## YOUR OBJECTIVE
Copy exactly the lines of the material below, starting with the first and including the line that holds "is attained over".

##########

import Literature.Computability.AlgebraicComplexity.BrentEquations
import Summits.MatrixMultiplication.MatrixMultiplication.Theses.BrentRefutationDepth

/-!
# MatrixMultiplication / BrentRefutationDepth — soundness of Nullstellensatz refutations of Brent systems

Route `MatrixMultiplication/BrentRefutationDepth`, support item `stmt-MatrixMultiplication-5584`
(`RefutationSound`, rank 9): for all `n r D`, a Nullstellensatz refutation of the Brent system
`B(n, r)` — multipliers `g i j k` of total degree `≤ D` with `∑ i j k, g i j k · B_{ijk} = 1`,
`B_{ijk} = ∑_{t<r} X(0,t,i) X(1,t,j) X(2,t,k) - ⟨n,n,n⟩_{ijk}` — certifies `r < R(⟨n,n,n⟩)` over `ℂ`.

Proof (Heule–Kauers–Seidl 2021, §2; Krajíček, *Proof Complexity* §6.2, soundness of NS): the
route's inline expression is, definitionally, `brentSystem ℂ n r i j k`
(`Literature/Computability/AlgebraicComplexity/BrentEquations.lean`), so the hypothesis is
`HasBrentRefutation ℂ n r D` (`hasBrentRefutation_iff`), and `HasBrentRefutation.lt_tensorRank`
concludes: if `R(⟨n,n,n⟩) ≤ r`, pad an optimal decomposition (the infimum defining `tensorRank`
is attained over finite index types) with zero triads to `r` terms — a common zero of `B(n, r)` —
and evaluate `∑ g · B = 1` there: `0 = 1` in `ℂ`. The degree bound `D` plays no role.

Not here: anything about the existence of refutations (the route's cruxes), degree lower bounds.
-/

-- `Summit.<Summit>.<Problem>` is the tree's mandated summit-side namespace; for this
-- single-conjunct summit the two coincide, so the file silences `dupNamespace`.
set_option linter.dupNamespace false

namespace Summit.MatrixMultiplication.MatrixMultiplication.Theorems

open Literature.Computability.AlgebraicComplexity

/-- Settles `stmt-MatrixMultiplication-5584` (`RefutationSound`, route BrentRefutationDepth):
for all `n r D`, a Nullstellensatz refutation of the Brent system `B(n, r)` with multipliers of
total degree `≤ D` gives `r < R(⟨n,n,n⟩)` over `ℂ` — soundness of Nullstellensatz certificates
(a decomposition of `⟨n,n,n⟩` into `≤ r` triads, padded to `r`, is a common zero of `B(n, r)`;
evaluating `∑ g · B = 1` there gives `0 = 1`). One line from `hasBrentRefutation_iff` (the route's
inline system is `brentSystem ℂ n r` by `rfl`) and `HasBrentRefutation.lt_tensorRank`
(Heule–Kauers–Seidl 2021 §2; Krajíček 2019 §6.2). -/
theorem refutationSound_proof :
    Summit.MatrixMultiplication.MatrixMultiplication.Theses.BrentRefutationDepth.RefutationSound := by
  intro n r D h
  exact ((hasBrentRefutation_iff ℂ n r D).2 h).lt_tensorRank

end Summit.MatrixMultiplication.MatrixMultiplication.Theorems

##########

## WRITTEN RESPONSE
import Literature.Computability.AlgebraicComplexity.BrentEquations
import Summits.MatrixMultiplication.MatrixMultiplication.Theses.BrentRefutationDepth

/-!
# MatrixMultiplication / BrentRefutationDepth — soundness of Nullstellensatz refutations of Brent systems

Route `MatrixMultiplication/BrentRefutationDepth`, support item `stmt-MatrixMultiplication-5584`
(`RefutationSound`, rank 9): for all `n r D`, a Nullstellensatz refutation of the Brent system
`B(n, r)` — multipliers `g i j k` of total degree `≤ D` with `∑ i j k, g i j k · B_{ijk} = 1`,
`B_{ijk} = ∑_{t<r} X(0,t,i) X(1,t,j) X(2,t,k) - ⟨n,n,n⟩_{ijk}` — certifies `r < R(⟨n,n,n⟩)` over `ℂ`.

Proof (Heule–Kauers–Seidl 2021, §2; Krajíček, *Proof Complexity* §6.2, soundness of NS): the
route's inline expression is, definitionally, `brentSystem ℂ n r i j k`
(`Literature/Computability/AlgebraicComplexity/BrentEquations.lean`), so the hypothesis is
`HasBrentRefutation ℂ n r D` (`hasBrentRefutation_iff`), and `HasBrentRefutation.lt_tensorRank`
concludes: if `R(⟨n,n,n⟩) ≤ r`, pad an optimal decomposition (the infimum defining `tensorRank`
is attained over finite index types) with zero triads to `r` terms — a common zero of `B(n, r)` —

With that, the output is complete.